== Task item ==
Copy every line of the following data that includes the string "hall".

[[ Entries supplied open ]]

import Summits.HodgeConjecture.HodgeConjecture.Theorems.HeckePrymWeilWeilTwelvefoldsSqrtMinus7AimedGlue
import Summits.HodgeConjecture.HodgeConjecture.Theorems.HeckePrymWeilWeilTwelvefoldsSqrtMinus7AimedSplitProductSevenHolds
import HarnessLib

/-!
# `WeilTwelvefoldsSqrtMinus7` from hyperbolic `ℚ(√-7)`-Weil fourteenfolds and Hodge–Riemann in degree one

Crux `WeilTwelvefoldsSqrtMinus7` (stmt-HodgeConjecture-1261) of route `HeckePrymWeil`, line
`amnesic-secant-sheaves-split-fourteenfolds` (lead seat c1) — THE LINE'S DELIVERABLE, registered sub-goal
`weilTwelvefolds_of_hyperbolicFourteenfolds_of_hodgeRiemann`: the crux (every rational `(6,6)` Weil class on
every `ℚ(√-7)`-Weil abelian 12-fold is algebraic) follows from ONE input —
(S1) the Hodge–Weil classes are algebraic on every complex abelian 14-fold `(X, ψ)`, `ψ ≫ ψ = -7`, of HYPERBOLIC
Weil type for the `K`-symmetrised hyperplane class of some projective embedding (open mathematics: Markman's
question in dimension `≥ 8`, arXiv:2502.03415 §1.2 / arXiv:2509.23403 §12; the stub `stub_hyperbolicFourteenfolds`
of the skeleton) — `weilTwelvefolds_of_hyperbolicFourteenfolds`; the registered two-input form
`weilTwelvefolds_of_hyperbolicFourteenfolds_of_hodgeRiemann` keeps Hodge–Riemann in degree one for the hyperplane
class (Voisin I Thm. 6.32 at `k = 1`, the line's leaf `stub_hodgeRiemannDegreeOne`) explicit; that leaf is CLOSED by
the tree's theorem `Literature.AlgebraicGeometry.HodgeTheory.hodgeRiemann_degreeOne` (file `…HodgeRiemannLeaf`). Everything else of Markman's §11.5 Step 2 / Schoen's
§10 product trick at `d = 7` — the CM partner `E × E`, `E = ℂ/(ℤ + ℤ√-7)` with `[√-7]`, its
degree-one model, its descent pair, the Weil multiplicities, the signature of the rational model, the weighted
Segre embedding, the aiming arithmetic and the descent — is PROVED in the tree (files
`Theorems/HeckePrymWeilWeilTwelvefoldsSqrtMinus7*`). Proof: `aimedSplitProduct_seven_of_hodgeRiemann` at
`n = 6` is the aimed partner hypothesis of `weilTwelvefolds_of_splitFourteenfolds_of_aimedPartner` (lead -1's glue).
-/

noncomputable section

set_option linter.dupNamespace false

open CategoryTheory Complex
open Literature.AlgebraicGeometry Literature.AlgebraicGeometry.Motives
  Literature.AlgebraicGeometry.HodgeTheory Literature.AlgebraicTopology.SingularHomology

namespace Summit.HodgeConjecture.HodgeConjecture.Theorems.WeilTwelvefoldsSqrtMinus7.AmnesicSecantSheaves

/-- **Hyperbolic fourteenfolds (S1) + Hodge–Riemann in degree one ⟹ `WeilTwelvefoldsSqrtMinus7`.**
[cite: Markman2025SurveySecant, §11.5 Step 2] [cite: Schoen1998HodgeWeilAddendum, §10]
[cite: VoisinHodgeI2002, Thm. 6.32] -/
theorem weilTwelvefolds_of_hyperbolicFourteenfolds_of_hodgeRiemann :
    (∀ (X : AbelianVariety ℂ) (ψ : X ⟶ X), X.dim = 14 → ψ ≫ ψ = -((7 : ℤ) • 𝟙 X) →
    ∀ (e : ProjectiveEmbedding X.X) (a : complexBetti (projectiveSpace e.n ℂ) 2),
      IsRationalClass a → a ≠ 0 →
      IsHyperbolicWeilType X ψ 7
        ((7 : ℂ) • complexBetti.map e.ι 2 a + complexBetti.map ψ.hom.hom.hom 2 (complexBetti.map e.ι 2 a)) →
    ∀ c : complexBetti X.X 14, IsRationalClass c → IsOfHodgeType 14 X.X 14 7 7 c →
      c ∈ Module.End.eigenspace (complexBetti.map (𝟙 X + ψ).hom.hom.hom 14).hom
            ((1 + Complex.I * (Real.sqrt (7 : ℝ) : ℂ)) ^ 14) ⊔
          Module.End.eigenspace (complexBetti.map (𝟙 X + ψ).hom.hom.hom 14).hom
            ((1 - Complex.I * (Real.sqrt (7 : ℝ) : ℂ)) ^ 14) →
      c ∈ algebraicClasses X.X 7) →
    (∀ ⦃d : ℕ⦄ ⦃X : SchemeOver ℂ⦄, IsSmoothProjective (d + 1) X →
      ∀ (e : ProjectiveEmbedding X) (a : complexBetti (projectiveSpace e.n ℂ) 2),
        IsRationalClass a → a ≠ 0 →
      ∀ (M : HodgeModel (d + 1) X), M.IsReal →
        ∃ ω₀ : complexBetti X (2 + 2 * d), IsRationalClass ω₀ ∧ ω₀ ≠ 0 ∧
          ∀ x : complexBetti X 1, M.pullback 1 x ∈ M.hodgePQ 1 1 0 → x ≠ 0 →
            ∃ t : ℝ, 0 < t ∧
              Complex.I • polarizationPairingOne X (complexBetti.map e.ι 2 a) d x
                (conjClass (ComplexPoints X) 1 x) = (t : ℂ) • ω₀) →
    Summit.HodgeConjecture.HodgeConjecture.Theses.HeckePrymWeil.WeilTwelvefoldsSqrtMinus7 := by
  intro h14 hHR
  obtain ⟨B, ψ, hB, hψ, hpair, hall⟩ := aimedSplitProduct_seven_of_hodgeRiemann hHR
  refine weilTwelvefolds_of_splitFourteenfolds_of_aimedPartner h14 fun A φ hA hφ hc => ?_
  obtain ⟨e, a, ha, ha0, hhyp⟩ := hall 6 A φ (by norm_num) hA hφ hc
  exact ⟨B, ψ, hB, hψ, hpair, e, a, ha, ha0, hhyp⟩


/-- **Hyperbolic fourteenfolds (S1) ⟹ `WeilTwelvefoldsSqrtMinus7`** — the crux reduced to ONE hypothesis, open
mathematics (Markman's question in dimension `≥ 8` for `K = ℚ(√-7)`, one rung up): the Hodge–Weil classes are
algebraic on every `ℚ(√-7)`-Weil abelian 14-fold of HYPERBOLIC type for the `K`-symmetrised hyperplane class of some
projective embedding. Hodge–Riemann in degree one, the second input of `…_of_hodgeRiemann`, is a theorem of the tree.
[cite: Markman2025SurveySecant, §11.5 Step 2 and §12] [cite: Schoen1998HodgeWeilAddendum, §10] -/
theorem weilTwelvefolds_of_hyperbolicFourteenfolds :
    (∀ (X : AbelianVariety ℂ) (ψ : X ⟶ X), X.dim = 14 → ψ ≫ ψ = -((7 : ℤ) • 𝟙 X) →
    ∀ (e : ProjectiveEmbedding X.X) (a : complexBetti (projectiveSpace e.n ℂ) 2),
      IsRationalClass a → a ≠ 0 →
      IsHyperbolicWeilType X ψ 7
        ((7 : ℂ) • complexBetti.map e.ι 2 a + complexBetti.map ψ.hom.hom.hom 2 (complexBetti.map e.ι 2 a)) →
    ∀ c : complexBetti X.X 14, IsRationalClass c → IsOfHodgeType 14 X.X 14 7 7 c →
      c ∈ Module.End.eigenspace (complexBetti.map (𝟙 X + ψ).hom.hom.hom 14).hom
            ((1 + Complex.I * (Real.sqrt (7 : ℝ) : ℂ)) ^ 14) ⊔
          Module.End.eigenspace (complexBetti.map (𝟙 X + ψ).hom.hom.hom 14).hom
            ((1 - Complex.I * (Real.sqrt (7 : ℝ) : ℂ)) ^ 14) →
      c ∈ algebraicClasses X.X 7) →
    Summit.HodgeConjecture.HodgeConjecture.Theses.HeckePrymWeil.WeilTwelvefoldsSqrtMinus7 :=
  fun h14 => weilTwelvefolds_of_hyperbolicFourteenfolds_of_hodgeRiemann h14 stub_hodgeRiemannDegreeOne

end Summit.HodgeConjecture.HodgeConjecture.Theorems.WeilTwelvefoldsSqrtMinus7.AmnesicSecantSheaves

end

[[ Entries supplied closed ]]

== Solution below ==
  obtain ⟨B, ψ, hB, hψ, hpair, hall⟩ := aimedSplitProduct_seven_of_hodgeRiemann hHR
  obtain ⟨e, a, ha, ha0, hhyp⟩ := hall 6 A φ (by norm_num) hA hφ hc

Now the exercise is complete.